Ford étant l’inventeur de nouveaux principes d’organisation scientifique du travail, lesquels dominent toujours l’industrie actuelle, Huxley fait ainsi appliquer le fordisme à la génétique, non pas pour permettre la production de biens de consommation mais d’êtres humains. Grâce à ce qui sera appelé, plus tard dans la réalité, la fécondation in vitro et le clonage (« procédé Bokanovski » et « technique de Podsnap » dans la fiction), la reproduction est élaborée en usine, dans le respect de la division verticale et horizontale du travail, de l’organisation en chaîne de montage et de l’impératif de standardisation tant des produits humains que de la procréation (en tant qu’elle est devenue une procédure technique). Les humains deviennent ergonomiques : conçus de manière à s’adapter parfaitement à leur tâche professionnelle comme à leur place sociale.

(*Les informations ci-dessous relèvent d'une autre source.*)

import Literature.NumberTheory.LFunctions.Zhang2022.RepairBedLadderCertificatesDeep
import HarnessLib

/-!
# Zhang (2022) rescue bed (D-0124 (3)): stride-8 sweep certificates toward the ladder rung `D_67^− = −36254563`, file a
# of 4 (chunks 2618825, 2778242, 2937659)

Topic `Literature/NumberTheory/LFunctions/Zhang2022` (Landau–Siegel audit tree; verdict-neutral), cell landau-siegel, LS RESCUE PROTOCOL
(D-0124) part (3) GENUINE BED, typer seat ls-rescue-typ-1. **Nothing here is a claim about Landau–Siegel zeros; the programme SEARCHES
and TYPES; no claim about Landau–Siegel zeros, Theorems 1–2 of arXiv:2211.02515 or a repaired Margin232 until a kernel theorem says so.**
Pure CERTIFICATE file (theorems only): pieces of the minimality sweep for the rule-`L1y` rung `D_67^−` of bed-1's spec `bed1-KG1-v0.1`
(Lehmer–Lehmer–Shanks 1970): `sweep8 (allInertCheckNeg 67) (8m₀ + 3) n = true` says that no `N = 8m + 3`, `m₀ ≤ m < m₀ + n`, has all
primes `≤ 67` inert for `D = −N` (`RepairBedLadderCertificatesDeep.sweep8_sound`, `allInertCheck_neg_false_of_sweep8`; the other residues
mod `8` fail at the prime `2`). The whole range `20950603 ≤ N < 36254563` takes 12 such chunks of ≈ one minute of kernel time
(three per file); the assembly into `sweep67_neg` and **`isLeastAllInert_neg36254563`** is `RepairBedLadderCertificatesDeepNeg.lean`.

## References

* [LehmerLehmerShanks1970] D. H. Lehmer, E. Lehmer, D. Shanks, *Integer sequences having prescribed quadratic character*,
  Math. Comp. 24 (1970) 433–451, §1 and Tables.
-/

namespace Literature.NumberTheory.LFunctions.Zhang2022.Repair.Bed

/-- Stride-8 certificate chunk at `y = 67`: every `N ≡ 3 (mod 8)` with `20950603 ≤ N ≤ 22225931` fails the all-inert check
(`159417` evaluations, one kernel declaration). [cite: LehmerLehmerShanks1970, §1] -/
theorem sweep67_neg_cert_2618825 : sweep8 (allInertCheckNeg 67) (8 * 2618825 + 3) 159417 = true := by
  decide +kernel

/-- Stride-8 certificate chunk at `y = 67`: every `N ≡ 3 (mod 8)` with `22225939 ≤ N ≤ 23501267` fails the all-inert check
(`159417` evaluations, one kernel declaration). [cite: LehmerLehmerShanks1970, §1] -/
theorem sweep67_neg_cert_2778242 : sweep8 (allInertCheckNeg 67) (8 * 2778242 + 3) 159417 = true := by
  decide +kernel

/-- Stride-8 certificate chunk at `y = 67`: every `N ≡ 3 (mod 8)` with `23501275 ≤ N ≤ 24776603` fails the all-inert check
(`159417` evaluations, one kernel declaration). [cite: LehmerLehmerShanks1970, §1] -/
theorem sweep67_neg_cert_2937659 : sweep8 (allInertCheckNeg 67) (8 * 2937659 + 3) 159417 = true := by
  decide +kernel

end Literature.NumberTheory.LFunctions.Zhang2022.Repair.Bed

Mais l’an 632 de N. F. peut aussi, dans le livre, renvoyer au psychologue Sigmund Freud, père fondateur de la psychanalyse ayant révolutionné la conception du psychisme humain au début du XXe siècle dans la réalité. Dans la mesure où le Meilleur des mondes est fondé sur l’enseignement du dégoût de la viviparité, Freud est idolâtré et considéré comme le premier a « révélé les dangers épouvantables de la vie de famille » et ceux engendrés par la répression de la libido.
Ainsi, à la reproduction et la gestation artificielles standardisées s’ajoute le conditionnement psychologique et social assurant une « prédestination ». Par le « conditionnement Néo-Pavlovien » la société utopienne pratique les punitions positives (assimilation d’une chose ou d’un comportement à un stimulus aversif) dès les premiers mois de l’existence.
Huxley puise ici son inspiration dans les théories scientifiques de son époque : le béhaviorisme – et particulièrement Pavlov qui formula la notion de réflexe conditionné en 1903, le déterminisme social et l’hypnopédie. Ces techniques permettent aux humains créés en laboratoire dans un « Centre d’Incubation et de Conditionnement » de répondre parfaitement au modèle de la caste hermétique à laquelle ils appartiennent, celles-ci formant une société hiérarchisée présentée et pensée par tous comme le triomphe du progrès rationnel et scientifique. Ce conditionnement perdure tout au long de leur vie via les chansons et les publications des « Ingénieurs en Émotions » et autres « Bureaux de Propagande ».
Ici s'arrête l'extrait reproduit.